In the Grand Divan dining room, waiters in tall toques wheel it between tables before slicing roast beef directly onto plates, a ritual that has defined the restaurant for more than a century. Yorkshire puddings arrive, gravy pours and the whole performance unfolds with a calm precision that feels closer to Edwardian London than modern Soho.
That is exactly the point.
The food leans into that sense of ceremony too. Venison tartare appears topped with a quail's egg and crisp melba toast – dark, iron-rich meat cut finely enough to feel almost silky. Elsewhere, another silver trolley trundles through the room for the "cold table", bearing duck rillettes, cold roast topside of beef and slices of Wimbledon Smokehouse salmon with lemon and mustard, the sort of quietly indulgent spread that feels lifted from another age of London dining.

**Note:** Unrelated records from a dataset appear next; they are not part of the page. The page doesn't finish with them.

import Summits.Ventures.YMGap.RobustBall.MassGapOnBall
import Summits.QuantumFields.BalabanUV.InfraRed.StrongCouplingPoincareWindow
import HarnessLib

/-!
# Venture YMGap, track ROBUST-BALL — certified `(β⋆, ε)` rows for `SU(2)`, `d = 4` (single-link door, `ℤ^4`)

HONEST FRAMING. WHAT THIS IS: a venture file (cell `pub-ymgap`, track Y2 ROBUST-BALL, seat rb-p1): the
CERTIFIED ROWS of the `ℤ^4` single-link ball theorem for `SU(2)` — for each listed Wilson coupling `β⋆_W`
and radius `ε`, the kernel checks, in exact rational arithmetic (Taylor majorant of `exp` with Lagrange
remainder, rational majorants of `√3`, `√(2/3)`), the row-sum inequality of `MassGapOnBall.lean` and
concludes `MassGapOnBallZd 4 2 (β⋆_W/4) (2ε) ε R` for EVERY range `R`: every continuous link
perturbation of the `SU(2)` Wilson action at `β⋆_W` with oscillation load `≤ 2ε` and cross-Lipschitz
load `≤ ε` at every link (the one-parameter convention `‖W‖ ≤ ε` of the design / referee lineage R) has a
unique, exponentially clustering DLR state on `ℤ^4`. Two lineages of rows: (A) the Poincaré pair
`(c, v) = (2/3, 8/3)` valid at every `β_W` (`ρ = 6β_W e^{2ε} + √(2/3) e^{ε} ε`; rows agree with rb-ref's
independent LINEAGE-R table to the last digit), (B) the SHARP pair `(2/3, 2)` valid for `β_W ≤ 1/6`
(`ρ = 3√3 β_W e^{2ε} + √(2/3) e^{ε} ε`, from the tree's hypothesis-free `integral_var_tilted_le`), which
gives the larger `ε`. WHAT THIS IS NOT: not the largest conceivable ball (the star door / quarter
modulus would go further, cruxes Y2-X2 / ds-4's transfer); `ε` is reported at `1/1000` granularity;
strong-coupling LATTICE statements only; no continuum, no Millennium claim.

## Rows (d = 4, SU(2), single-link door; `(β⋆_W, ε)`, convention `ε₀ = 2ε`, `ε₁ = ε`)

(A) `(1/40, .470) (1/20, .346) (1/16, .294) (1/12, .219) (1/10, .167) (1/8, .097) (3/20, .036)`;
(B) `(1/20, .376) (1/16, .328) (1/12, .258) (1/10, .209) (1/8, .143) (3/20, .085) (1/6, .049)`.
-/

noncomputable section

open MeasureTheory ProbabilityTheory Real
open Literature.MathematicalPhysics.QuantumFieldTheory
open Literature.MathematicalPhysics.QuantumFieldTheory.Balaban1983to89.StrongCouplingKernelWindow
  (integral_sq_re_trace_su2_mul coef_sq_le abs_re_trace_su2_mul_le_opNorm)
open Literature.MathematicalPhysics.QuantumFieldTheory.Balaban1983to89.StrongCouplingVarianceWindow
  (pot integral_var_tilted_le)
open Summit.QuantumFields.BalabanUV.InfraRed.StrongCouplingPoincareDoorSUN (oneLinkPoincareSUN_two_sharp)

namespace Summit.Ventures.YMGap.RobustBall

/-! ### Exact numeric majorants -/

/-- Taylor majorant of the exponential on `[0, 1]` with Lagrange remainder (Mathlib `Real.exp_bound`,
`n = 4`): `e^x ≤ 1 + x + x²/2 + x³/6 + (5/96) x⁴`. -/
theorem exp_le_taylor4 {x : ℝ} (h0 : 0 ≤ x) (h1 : x ≤ 1) :
    exp x ≤ 1 + x + x ^ 2 / 2 + x ^ 3 / 6 + 5 / 96 * x ^ 4 := by
  have h := Real.exp_bound (x := x) (by rwa [abs_of_nonneg h0]) (n := 4) (by norm_num)
  have h' := (abs_sub_le_iff.1 h).1
  simp only [Finset.sum_range_succ, Finset.sum_range_zero, Nat.factorial, Nat.succ_eq_add_one,
    abs_of_nonneg h0] at h'
  norm_num at h'
  linarith

/-- `√3 ≤ 1.732051`. -/
theorem sqrt_three_le_bound : Real.sqrt 3 ≤ 1732051 / 1000000 := by
  rw [show (1732051 / 1000000 : ℝ) = Real.sqrt ((1732051 / 1000000) ^ 2) by
    rw [Real.sqrt_sq (by norm_num)]]
  exact Real.sqrt_le_sqrt (by norm_num)

/-- `√(2/3) ≤ 0.8165`. -/
theorem sqrt_two_thirds_le : Real.sqrt (2 / 3) ≤ 8165 / 10000 := by
  rw [show (8165 / 10000 : ℝ) = Real.sqrt ((8165 / 10000) ^ 2) by
    rw [Real.sqrt_sq (by norm_num)]]
  exact Real.sqrt_le_sqrt (by norm_num)

/-! ### Lineage (B): the sharp `SU(2)` linear variance `v = 2` on the ball `‖B‖_op ≤ 1/4` -/

/-- **The sharp `SU(2)` variance of the linear one-link observables** (hypothesis-free, tree
`integral_var_tilted_le`): for `‖B‖_op ≤ b ≤ 1/4` (so `|2 Re tr(g B)| ≤ 1`) and every `Δ`,
`Var_{ν_B}(2 Re tr(g Δ)) ≤ ∫ (2 Re tr(g Δ))² dσ₂ ≤ 2 ‖Δ‖_F²` — the constant `v = 2` in place of the
Poincaré-induced `8/3`. In 't Hooft units `b = 3β_W/2 ≤ 1/4` is `β_W ≤ 1/6`. -/
theorem su2_linVariance_sharp {b : ℝ} (hb : b ≤ 1 / 4) :
    ∀ B : Matrix (Fin 2) (Fin 2) ℂ, matrixOpNorm B ≤ b → ∀ Δ : Matrix (Fin 2) (Fin 2) ℂ,
      Var[fun g : Matrix.specialUnitaryGroup (Fin 2) ℂ =>
          ((2 : ℕ) : ℝ) * ((g : Matrix (Fin 2) (Fin 2) ℂ) * Δ).trace.re;
        (haarProbability (Matrix.specialUnitaryGroup (Fin 2) ℂ)).tilted
          fun g => ((2 : ℕ) : ℝ) * ((g : Matrix (Fin 2) (Fin 2) ℂ) * B).trace.re] ≤ 2 * frobNorm Δ ^ 2 := by
  intro B hB Δ
  have h2 : ((2 : ℕ) : ℝ) = 2 := by norm_num
  simp only [h2]
  change Var[pot Δ; (haarProbability (Matrix.specialUnitaryGroup (Fin 2) ℂ)).tilted (pot B)] ≤ _
  have hB1 : ∀ g : Matrix.specialUnitaryGroup (Fin 2) ℂ, |pot B g| ≤ 1 := fun g => by
    simp only [pot]
    rw [abs_mul, abs_two]
    calc 2 * |((g : Matrix (Fin 2) (Fin 2) ℂ) * B).trace.re| ≤ 2 * (2 * matrixOpNorm B) :=
          mul_le_mul_of_nonneg_left (abs_re_trace_su2_mul_le_opNorm g B) zero_le_two
      _ ≤ 1 := by linarith
  have hwm : Measurable (pot Δ) := (continuous_const.mul (continuous_re_trace_su_mul Δ)).measurable
  rw [variance_eq_integral hwm.aemeasurable]
  have hw2 : ∀ s : Matrix.specialUnitaryGroup (Fin 2) ℂ,
      pot Δ s ^ 2 = 4 * (((s : Matrix (Fin 2) (Fin 2) ℂ) * Δ).trace.re) ^ 2 := fun s => by
    simp only [pot]; ring
  calc ∫ s, (pot Δ s - ∫ s', pot Δ s' ∂((haarProbability _).tilted (pot B))) ^ 2
          ∂((haarProbability _).tilted (pot B))
      ≤ ∫ s, pot Δ s ^ 2 ∂(haarProbability (Matrix.specialUnitaryGroup (Fin 2) ℂ)) :=
        integral_var_tilted_le B Δ hB1
    _ ≤ 2 * frobNorm Δ ^ 2 := by
        simp_rw [hw2]
        rw [integral_const_mul, integral_sq_re_trace_su2_mul]
        linarith [coef_sq_le Δ]

/-- **MASS GAP ON THE BALL FOR `SU(2)`, `d = 4`, SHARP LINEAGE (B)**, hypothesis-free: for `|β_W| ≤ 1/6`
and `3√3 |β_W| e^{ε₀} + e^{ε₀/2} √(2/3) ε₁ < 1`, `MassGapOnBallZd 4 2 (β_W/4) ε₀ ε₁ R` (pair
`(c, v) = (2/3, 2)`, `√(c v) = 2/√3`; the row-sum formula vanishes at `β_W = √3/9 = 0.192…`, but the variance
input `su2_linVariance_sharp` is proved only on `‖B‖_op ≤ 1/4`, i.e. `|β_W| ≤ 1/6`, which is therefore the
range of this lineage; at `β_W = 1/6` it still carries `ε = 0.049`). -/
theorem su2_massGapOnBallZd_sharp {βW ε₀ ε₁ : ℝ} (R : ℝ) (hβ : |βW| ≤ 1 / 6)
    (hρ : 3 * Real.sqrt 3 * |βW| * exp ε₀ + exp (ε₀ / 2) * Real.sqrt (2 / 3) * ε₁ < 1) :
    MassGapOnBallZd 4 2 (βW / 4) ε₀ ε₁ R := by
  have hc : (0 : ℝ) ≤ 2 / 3 := by norm_num
  have hb : |βW / 4| * (2 * (((4 : ℕ) : ℝ) - 1)) ≤ 1 / 4 := by
    rw [abs_div, abs_of_pos (by norm_num : (0 : ℝ) < 4)]
    norm_num
    linarith
  have hP : ∀ B : Matrix (Fin 2) (Fin 2) ℂ, matrixOpNorm B ≤ 1 / 4 →
      ∀ (ψ : Matrix.specialUnitaryGroup (Fin 2) ℂ → ℝ) (M : ℝ), 0 ≤ M →
        (∀ x y, |ψ x - ψ y| ≤ M * suFrobDist x y) →
        Var[ψ; (haarProbability (Matrix.specialUnitaryGroup (Fin 2) ℂ)).tilted
          fun g => ((2 : ℕ) : ℝ) * ((g : Matrix (Fin 2) (Fin 2) ℂ) * B).trace.re] ≤ 2 / 3 * M ^ 2 :=
    fun B hB ψ M hM hψ => oneLinkPoincareSUN_two_sharp _ B hB ψ M hM hψ
  refine massGapOnBallZd_of_pair 4 2 (by norm_num) (by norm_num) R hc zero_le_two hb hP
    (su2_linVariance_sharp le_rfl) ?_
  have hsq : Real.sqrt (2 / 3 * 2) = 2 * Real.sqrt 3 / 3 := by
    have h3 : (2 * Real.sqrt 3 / 3) ^ 2 = 2 / 3 * 2 := by
      rw [div_pow, mul_pow, Real.sq_sqrt (by norm_num)]; norm_num
    rw [← h3, Real.sqrt_sq (by positivity)]
  rw [hsq]
  have e : 6 * (((4 : ℕ) : ℝ) - 1) * |βW / 4| * (exp ε₀ * (2 * Real.sqrt 3 / 3)) =
      3 * Real.sqrt 3 * |βW| * exp ε₀ := by
    rw [abs_div, abs_of_pos (by norm_num : (0 : ℝ) < 4)]
    ring
  rw [e]
  exact hρ

/-! ### Certified rows, lineage (A): `ρ = 6 β_W e^{2ε} + √(2/3) e^{ε} ε < 1` -/

/-- Lineage-(A) row from numeric majorants: if `0 ≤ β_W`, `0 ≤ ε ≤ 1/2` and
`6 β_W T(2ε) + 0.8165 T(ε) ε < 1` for the Taylor majorant `T`, then `MassGapOnBallZd 4 2 (β_W/4) (2ε) ε R`. -/
theorem su2_rowA {βW ε : ℝ} (R : ℝ) (hβ : 0 ≤ βW) (hε0 : 0 ≤ ε) (hε1 : ε ≤ 1 / 2)
    (h : 6 * βW * (1 + 2 * ε + (2 * ε) ^ 2 / 2 + (2 * ε) ^ 3 / 6 + 5 / 96 * (2 * ε) ^ 4) +
      (1 + ε + ε ^ 2 / 2 + ε ^ 3 / 6 + 5 / 96 * ε ^ 4) * (8165 / 10000) * ε < 1) :
    MassGapOnBallZd 4 2 (βW / 4) (2 * ε) ε R := by
  refine su2_massGapOnBallZd_dim4 R ?_
  have h1 := exp_le_taylor4 (x := 2 * ε) (by linarith) (by linarith)
  have h2 := exp_le_taylor4 (x := ε) hε0 (by linarith)
  rw [abs_of_nonneg hβ, show 2 * ε / 2 = ε by ring]
  calc 6 * βW * exp (2 * ε) + exp ε * Real.sqrt (2 / 3) * ε
      ≤ 6 * βW * (1 + 2 * ε + (2 * ε) ^ 2 / 2 + (2 * ε) ^ 3 / 6 + 5 / 96 * (2 * ε) ^ 4) +
        (1 + ε + ε ^ 2 / 2 + ε ^ 3 / 6 + 5 / 96 * ε ^ 4) * (8165 / 10000) * ε := by
        gcongr
        · exact sqrt_two_thirds_le
    _ < 1 := h

/-- Row (A): `(β⋆_W, ε) = (1/40, 0.470)`. -/
theorem su2_rowA_1_40 (R : ℝ) : MassGapOnBallZd 4 2 ((1 / 40 : ℝ) / 4) (2 * (47 / 100)) (47 / 100) R :=
  su2_rowA R (by norm_num) (by norm_num) (by norm_num) (by norm_num)

/-- Row (A): `(β⋆_W, ε) = (1/20, 0.346)`. -/
theorem su2_rowA_1_20 (R : ℝ) : MassGapOnBallZd 4 2 ((1 / 20 : ℝ) / 4) (2 * (173 / 500)) (173 / 500) R :=
  su2_rowA R (by norm_num) (by norm_num) (by norm_num) (by norm_num)

/-- Row (A): `(β⋆_W, ε) = (1/16, 0.294)`. -/
theorem su2_rowA_1_16 (R : ℝ) : MassGapOnBallZd 4 2 ((1 / 16 : ℝ) / 4) (2 * (147 / 500)) (147 / 500) R :=
  su2_rowA R (by norm_num) (by norm_num) (by norm_num) (by norm_num)

/-- Row (A): `(β⋆_W, ε) = (1/12, 0.219)`. -/
theorem su2_rowA_1_12 (R : ℝ) : MassGapOnBallZd 4 2 ((1 / 12 : ℝ) / 4) (2 * (219 / 1000)) (219 / 1000) R :=
  su2_rowA R (by norm_num) (by norm_num) (by norm_num) (by norm_num)

/-- Row (A): `(β⋆_W, ε) = (1/10, 0.167)`. -/
theorem su2_rowA_1_10 (R : ℝ) : MassGapOnBallZd 4 2 ((1 / 10 : ℝ) / 4) (2 * (167 / 1000)) (167 / 1000) R :=
  su2_rowA R (by norm_num) (by norm_num) (by norm_num) (by norm_num)

/-- Row (A): `(β⋆_W, ε) = (1/8, 0.097)`. -/
theorem su2_rowA_1_8 (R : ℝ) : MassGapOnBallZd 4 2 ((1 / 8 : ℝ) / 4) (2 * (97 / 1000)) (97 / 1000) R :=
  su2_rowA R (by norm_num) (by norm_num) (by norm_num) (by norm_num)

/-- Row (A): `(β⋆_W, ε) = (3/20, 0.036)`. -/
theorem su2_rowA_3_20 (R : ℝ) : MassGapOnBallZd 4 2 ((3 / 20 : ℝ) / 4) (2 * (9 / 250)) (9 / 250) R :=
  su2_rowA R (by norm_num) (by norm_num) (by norm_num) (by norm_num)

/-! ### Certified rows, lineage (B): `ρ = 3√3 β_W e^{2ε} + √(2/3) e^{ε} ε < 1`, `β_W ≤ 1/6` -/

/-- Lineage-(B) row from numeric majorants (`√3 ≤ 1.732051`, `√(2/3) ≤ 0.8165`, Taylor `T`). -/
theorem su2_rowB {βW ε : ℝ} (R : ℝ) (hβ : 0 ≤ βW) (hβ6 : βW ≤ 1 / 6) (hε0 : 0 ≤ ε) (hε1 : ε ≤ 1 / 2)
    (h : 3 * (1732051 / 1000000) * βW * (1 + 2 * ε + (2 * ε) ^ 2 / 2 + (2 * ε) ^ 3 / 6 + 5 / 96 * (2 * ε) ^ 4) +
      (1 + ε + ε ^ 2 / 2 + ε ^ 3 / 6 + 5 / 96 * ε ^ 4) * (8165 / 10000) * ε < 1) :
    MassGapOnBallZd 4 2 (βW / 4) (2 * ε) ε R := by
  refine su2_massGapOnBallZd_sharp R (by rw [abs_of_nonneg hβ]; exact hβ6) ?_
  have h1 := exp_le_taylor4 (x := 2 * ε) (by linarith) (by linarith)
  have h2 := exp_le_taylor4 (x := ε) hε0 (by linarith)
  rw [abs_of_nonneg hβ, show 2 * ε / 2 = ε by ring]
  calc 3 * Real.sqrt 3 * βW * exp (2 * ε) + exp ε * Real.sqrt (2 / 3) * ε
      ≤ 3 * (1732051 / 1000000) * βW * (1 + 2 * ε + (2 * ε) ^ 2 / 2 + (2 * ε) ^ 3 / 6 + 5 / 96 * (2 * ε) ^ 4) +
        (1 + ε + ε ^ 2 / 2 + ε ^ 3 / 6 + 5 / 96 * ε ^ 4) * (8165 / 10000) * ε := by
        gcongr
        · exact sqrt_three_le_bound
        · exact sqrt_two_thirds_le
    _ < 1 := h

/-- Row (B): `(β⋆_W, ε) = (1/20, 0.376)`. -/
theorem su2_rowB_1_20 (R : ℝ) : MassGapOnBallZd 4 2 ((1 / 20 : ℝ) / 4) (2 * (47 / 125)) (47 / 125) R :=
  su2_rowB R (by norm_num) (by norm_num) (by norm_num) (by norm_num) (by norm_num)

/-- Row (B): `(β⋆_W, ε) = (1/16, 0.328)`. -/
theorem su2_rowB_1_16 (R : ℝ) : MassGapOnBallZd 4 2 ((1 / 16 : ℝ) / 4) (2 * (41 / 125)) (41 / 125) R :=
  su2_rowB R (by norm_num) (by norm_num) (by norm_num) (by norm_num) (by norm_num)

/-- Row (B): `(β⋆_W, ε) = (1/12, 0.258)`. -/
theorem su2_rowB_1_12 (R : ℝ) : MassGapOnBallZd 4 2 ((1 / 12 : ℝ) / 4) (2 * (129 / 500)) (129 / 500) R :=
  su2_rowB R (by norm_num) (by norm_num) (by norm_num) (by norm_num) (by norm_num)

/-- Row (B): `(β⋆_W, ε) = (1/10, 0.209)`. -/
theorem su2_rowB_1_10 (R : ℝ) : MassGapOnBallZd 4 2 ((1 / 10 : ℝ) / 4) (2 * (209 / 1000)) (209 / 1000) R :=
  su2_rowB R (by norm_num) (by norm_num) (by norm_num) (by norm_num) (by norm_num)

/-- Row (B): `(β⋆_W, ε) = (1/8, 0.143)` — the HEADLINE single-link row (design D7: β⋆ ≥ half the Wilson
threshold of the door, largest ε there). -/
theorem su2_rowB_1_8 (R : ℝ) : MassGapOnBallZd 4 2 ((1 / 8 : ℝ) / 4) (2 * (143 / 1000)) (143 / 1000) R :=
  su2_rowB R (by norm_num) (by norm_num) (by norm_num) (by norm_num) (by norm_num)

/-- Row (B): `(β⋆_W, ε) = (3/20, 0.085)`. -/
theorem su2_rowB_3_20 (R : ℝ) : MassGapOnBallZd 4 2 ((3 / 20 : ℝ) / 4) (2 * (17 / 200)) (17 / 200) R :=
  su2_rowB R (by norm_num) (by norm_num) (by norm_num) (by norm_num) (by norm_num)

/-- Row (B): `(β⋆_W, ε) = (1/6, 0.049)` — at the Poincaré-route Wilson threshold `1/6` of lineage (A)
the sharp lineage still carries a ball. -/
theorem su2_rowB_1_6 (R : ℝ) : MassGapOnBallZd 4 2 ((1 / 6 : ℝ) / 4) (2 * (49 / 1000)) (49 / 1000) R :=
  su2_rowB R (by norm_num) (by norm_num) (by norm_num) (by norm_num) (by norm_num)

end Summit.Ventures.YMGap.RobustBall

Then there are the pies. On my visit, the pie of the day is an ox cheek pudding, the suet pale and tender, the meat inside stewed slowly until it gives way at the touch of a fork, collapsing into a deep, glossy gravy with mushrooms. Served with purple sprouting broccoli and a defiantly rich cauliflower cheese, it's the sort of meal that reminds you what these old dining rooms once did best: generous, comforting British food delivered with a calm, almost ceremonial confidence. If you have ever been convinced that roast dinners are always better at home, this is the meal that might make you think twice...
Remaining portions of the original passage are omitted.